What Are the Most Recommended Supplement Brands for Rock Climbers?
The most recommended supplement brands for rock climbers include:
- Gains In Bulk: This brand is known for its high-quality protein powders and BCAAs, which are essential for muscle recovery and growth after intense climbing sessions. Their products often feature minimal additives, making them a favorite among climbers looking to enhance their performance without unnecessary fillers.
- Optimum Nutrition: A well-regarded name in the supplement industry, Optimum Nutrition offers a range of products including protein powders, pre-workouts, and recovery formulas that are highly effective for climbers. Their Gold Standard Whey Protein is particularly popular for its great taste and mixability, providing essential nutrients to support muscle repair and energy levels.
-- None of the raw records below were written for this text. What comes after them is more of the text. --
import Literature.Computability.QuantumComplexity.QuadraticFourierSampler
import Literature.Computability.QuantumComplexity.ForrelationCircuitCode
import Literature.Computability.QuantumComplexity.CubicForrelation
import Literature.Computability.Complexity.PromiseBPPFromFPDecider
import Literature.Computability.Complexity.ListFoldChecks
import Literature.Computability.Complexity.StringEquality
import Literature.Computability.Complexity.CodeFPBudgets
import Literature.Computability.Complexity.CodeFPStrings
import HarnessLib

/-!
# The classical estimator of `Φ²` for cubic 2-fold Forrelation: the machine and its `P` witness

Topic `Literature/Computability/QuantumComplexity` (route `QuantumAdvantage/CubicForrelation`; the
object requested by the refutation of crux `ExactCubicForrelationNotPrBPP` / the expected theorem
`CubicForrelationInPrBPP`: `cubicKForrelationProblem 2 ∈ PromiseBPP'`). Mathematics:
`ForrelationDerivativeTables.lean` (`2^{3n} Φ(f,g)² = Σ_{h,u} T_f(h,u) T_g(u,h)` with the derivative
Walsh tables `T_f(h,u) = Σ_x f(x) f(x⊕h) (-1)^{u·x}`; for `f = (-1)^a` with `a` CUBIC, `T_f(h,·)` is
the Walsh transform of the QUADRATIC derivative `D_h a`, an exact quadratic Gauss sum).

**The algorithm** (length-squared / Pauli-basis fidelity sampling; new-combination of
Flammia–Liu 2011 direct fidelity estimation with the third-level structure of cubic phase states —
see the route file — formalised here as a deterministic polynomial-time function of
`⟨instance code, coin string⟩`, the shape required by `PromiseBPP'`, `Promise.lean`, through
`PromiseProblem.mem_PromiseBPP'_of_fp_decider`). On `⟨x, y⟩` with `x = encode (n, k, C₀, C₁)`:

0. reject unless `k = 2` and `n ≤ |x| + 1` (on the promise, instances with two or more idle input
   wires have `|Φ| ≤ 1/2`; this guard keeps `n = O(|x|)` although `n` is coded in binary);
1. `N = 128` rounds `r`, with fresh coin slices `h_r, w_r ∈ {0,1}ⁿ` of `y`:
   `q₀ := D_{h_r} C₀` (as the oracle `v ↦ C₀(v) ⊕ C₀(v ⊕ h_r)`, `dq`), `u_r := uOf q₀ n w_r` (the exact
   Fourier sampler of `QuadraticFourierSampler.lean`: `u_r` is distributed `∝ T_{C₀}(h_r,u)²`),
   `Y_r := 8ⁿ · T_{C₁}(u_r, h_r) / T_{C₀}(h_r, u_r)` (two exact Gauss sums, `TOf`; an integer);
2. accept iff `(1/N) Σ_r Y_r / 8ⁿ ≥ 0.18`, i.e. `9 · N · 8ⁿ ≤ 50 · Σ_r Y_r`.

`E[Y/8ⁿ] = Φ²` and `E[(Y/8ⁿ)²] ≤ 1`, so Chebyshev separates `Φ ≥ 3/5` (`Φ² ≥ 0.36`) from
`|Φ| ≤ 1/100` with error `≤ 1/(N · 0.17²) < 1/3` — that analysis is the sequel's; THIS file
constructs the machine:

* `accept : ForrCode.Inst → ℕ → List Bool → Bool` (the decision as a plain function of the mirror
  instance, the code length and the coins; `dq`, `coinVec`, `roundY`, `roundAt`, `sumY`, `nEff`);
* `accept_codeFP` — it is computed on `⟨KForrelationInstance.encode I, y⟩` in polynomial time
  (`CodeFP`, assembled from `ForrelationCircuitCode.lean`, `QuadraticFourierSampler.lean`,
  `F2RowReduction.lean`, `GaussCodeFP.lean` and the integer arithmetic of `CodeFPArith.lean`);
* the total one-bit string function **`dec ∈ FP`** (`dec_mem_FP`, `oneBit_dec`) with
  **`dec ⟨encode I, y⟩ = [accept (instOf I) |encode I| y]`** (`dec_encode`), its language
  `decLang ∈ Classes.P` (`decLang_mem_P`), and the packaged membership criterion
  `mem_PromiseBPP'_of_accept` (acceptance-probability bounds for `accept` ⇒ `Q ∈ PromiseBPP'`).

## References

* S. Aaronson, A. Ambainis, *Forrelation*, SIAM J. Comput. 47 (2018), §1.1.3, §6. [AaronsonAmbainis2018]
* S. T. Flammia, Y.-K. Liu, *Direct fidelity estimation from few Pauli measurements*, PRL 106
  (2011) 230501 (importance sampling of the Pauli expansion of a fidelity). [orientation]
* S. Bravyi, D. Gosset, PRL 116 (2016) 250501, App. A (quadratic Gauss sums). [BravyiGosset2016]
* O. Goldreich, *On promise problems*, 2006, Def. 1.2 (promise-BPP). [Goldreich2006]
* S. Arora, B. Barak, *Computational Complexity*, CUP 2009, §1.3, Def. 7.3. [AroraBarak2009]
-/

noncomputable section

namespace Literature.Computability.QuantumComplexity

namespace CubicDequant

open _root_.Computability Literature.Computability.Complexity Literature.Computability.Complexity.CodeFP
open Literature.Computability.Complexity.Brick
open ForrCode QuadSampler
open Literature.Computability.Complexity.F2Elim (bxorL bitsE)

/-! ### The decision as a plain function -/

/-- The derivative oracle of a circuit (code) `c` in direction `h`: `v ↦ c(v) ⊕ c(v ⊕ h)`.
[cite: AaronsonAmbainis2018, §6] -/
def dq (c : PCirc) (h v : List Bool) : Bool := (evalP c v ^^ evalP c (bxorL v h))

/-- The number of rounds. [folklore] -/
def N : ℕ := 128

/-- The `n` coins starting at offset `off`. [folklore] -/
def coinVec (y : List Bool) (n off : ℕ) : List Bool := (List.range n).map fun i => y.getD (off + i) false

/-- **One round**: from the coin slices `h, w` the frequency `u = uOf (D_h c₀) n w` and the integer
statistic `Y = 8ⁿ · T_{c₁}(u, h) / T_{c₀}(h, u)`. [cite: AaronsonAmbainis2018, §1.1.3] -/
def roundY (n : ℕ) (c₀ c₁ : PCirc) (h w : List Bool) : ℤ :=
  (8 : ℤ) ^ n * TOf (dq c₁ (uOf (dq c₀ h) n w)) n h / TOf (dq c₀ h) n (uOf (dq c₀ h) n w)

/-- Round `r` reads `h` at offset `2rn` and `w` at offset `(2r+1)n` of the coins. [folklore] -/
def roundAt (n : ℕ) (c₀ c₁ : PCirc) (y : List Bool) (r : ℕ) : ℤ :=
  roundY n c₀ c₁ (coinVec y n (2 * r * n)) (coinVec y n ((2 * r + 1) * n))

/-- The sum of the `N` round statistics. [folklore] -/
def sumY (n : ℕ) (c₀ c₁ : PCirc) (y : List Bool) : ℤ := ((List.range N).map (roundAt n c₀ c₁ y)).sum

/-- The effective dimension `min n (L + 1)` (equal to `n` under the guard). [folklore] -/
def nEff (t : Inst) (L : ℕ) : ℕ := min t.1 (L + 1)

/-- **The decision** on the mirror instance `t = (n, k, circuits)`, the code length `L` and the
coins `y`: guard `k = 2 ∧ n ≤ L + 1`, then threshold `9 · N · 8ⁿ ≤ 50 · Σ_r Y_r` (mean `≥ 0.18`).
[cite: AaronsonAmbainis2018, §1.1.3] -/
def accept (t : Inst) (L : ℕ) (y : List Bool) : Bool :=
  decide (t.2.1 = 2) && (decide (t.1 ≤ L + 1) &&
    decide (9 * (N : ℤ) * 8 ^ nEff t L ≤ 50 * sumY (nEff t L) (circAt t 0) (circAt t 1) y))

/-! ### Polynomial time -/

/-- The derivative oracle on codes: `((c, h), v) ↦ dq c h v`. [cite: AroraBarak2009, §1.3] -/
theorem dq_codeFP : CodeFP (pairE (pairE pcE bitsE) bitsE) bitE (fun t => dq t.1.1 t.1.2 t.2) := by
  have hc : CodeFP (pairE (pairE pcE bitsE) bitsE) pcE (fun t => t.1.1) := (fst _ _).fst'
  have h1 : CodeFP (pairE (pairE pcE bitsE) bitsE) bitE (fun t => evalP t.1.1 t.2) :=
    evalP_codeFP.comp (hc.pair (bitsToStr.comp (snd _ _)))
  have h2 : CodeFP (pairE (pairE pcE bitsE) bitsE) bitE (fun t => evalP t.1.1 (bxorL t.2 t.1.2)) :=
    evalP_codeFP.comp (hc.pair (bitsToStr.comp (F2Elim.bxorL_codeFP.comp ((snd _ _).pair (fst _ _).snd'))))
  exact (h1.xor h2).congr fun _ => rfl

/-- The coin slices on codes: `(y, (n, off)) ↦ coinVec y n off` (`n` unary). [cite: AroraBarak2009, §1.3] -/
theorem coinVec_codeFP : CodeFP (pairE strE (pairE unE natE)) bitsE (fun t => coinVec t.1 t.2.1 t.2.2) := by
  have hm := CodeFP.map (σ := List Bool × ℕ) (eσ := pairE strE natE) (eα := natE) (eβ := bitE)
    (g := fun t => t.1.1.getD (t.1.2 + t.2) false) (strGetDNat.comp ((fst _ _).fst'.pair (natAdd.comp ((fst _ _).snd'.pair (snd _ _)))))
  exact (hm.comp (((fst _ _).pair (snd _ _).snd').pair (urange.comp (snd _ _).fst'))).congr fun _ => rfl

/-- The code of the round context `((n, (c₀, c₁)), (h, w))`. [folklore] -/
abbrev RE : (ℕ × (PCirc × PCirc)) × (List Bool × List Bool) → List Bool := pairE (pairE unE (pairE pcE pcE)) (pairE bitsE bitsE)

/-- **One round on codes**: `((n, (c₀, c₁)), (h, w)) ↦ roundY n c₀ c₁ h w`. [cite: AroraBarak2009, §1.3] -/
theorem roundY_codeFP : CodeFP RE intE (fun t => roundY t.1.1 t.1.2.1 t.1.2.2 t.2.1 t.2.2) := by
  have hn : CodeFP RE unE (fun t => t.1.1) := (fst _ _).fst'
  have hc0 : CodeFP RE pcE (fun t => t.1.2.1) := (fst _ _).snd'.fst'
  have hc1 : CodeFP RE pcE (fun t => t.1.2.2) := (fst _ _).snd'.snd'
  have hh : CodeFP RE bitsE (fun t => t.2.1) := (snd _ _).fst'
  have hw : CodeFP RE bitsE (fun t => t.2.2) := (snd _ _).snd'
  -- the oracle family `Q (c, h) = dq c h`; no expected types (slow unification), `dsimp` at the end
  have hU := uOf_codeFP (σ := PCirc × List Bool) (eσ := pairE pcE bitsE) (Q := fun s => dq s.1 s.2) dq_codeFP
  have hT := TOf_codeFP (σ := PCirc × List Bool) (eσ := pairE pcE bitsE) (Q := fun s => dq s.1 s.2) dq_codeFP
  have hu := hU.comp (((hc0.pair hh).pair hn).pair hw)
  have htf := hT.comp (((hc0.pair hh).pair hn).pair hu)
  have htg := hT.comp (((hc1.pair hu).pair hn).pair hh)
  have h8 := intPow.comp ((const RE (8 : ℤ)).pair hn)
  have hY := intEDiv.comp ((intMul.comp (h8.pair htg)).pair htf)
  refine hY.congr fun t => ?_
  dsimp only [roundY]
- Clif Bar: While primarily known for its energy bars, Clif also provides various sport supplements that cater specifically to athletes, including climbers. Their bars are designed to offer a balance of carbohydrates, protein, and fats, making them perfect for a quick energy boost during outdoor climbs and long training sessions.
- Thorne Research: This brand is recognized for its commitment to quality and efficacy, offering supplements that are tested for purity and potency. Thorne’s range includes vitamins, minerals, and specialized products like magnesium and recovery blends, which can help climbers maintain endurance and support overall health.
- BeetElite: Known for its beetroot powder, BeetElite is favored by climbers for its potential to improve blood flow and endurance. The nitrates in beetroot can enhance oxygen delivery to muscles, making it a fantastic pre-climb supplement to boost performance during challenging routes.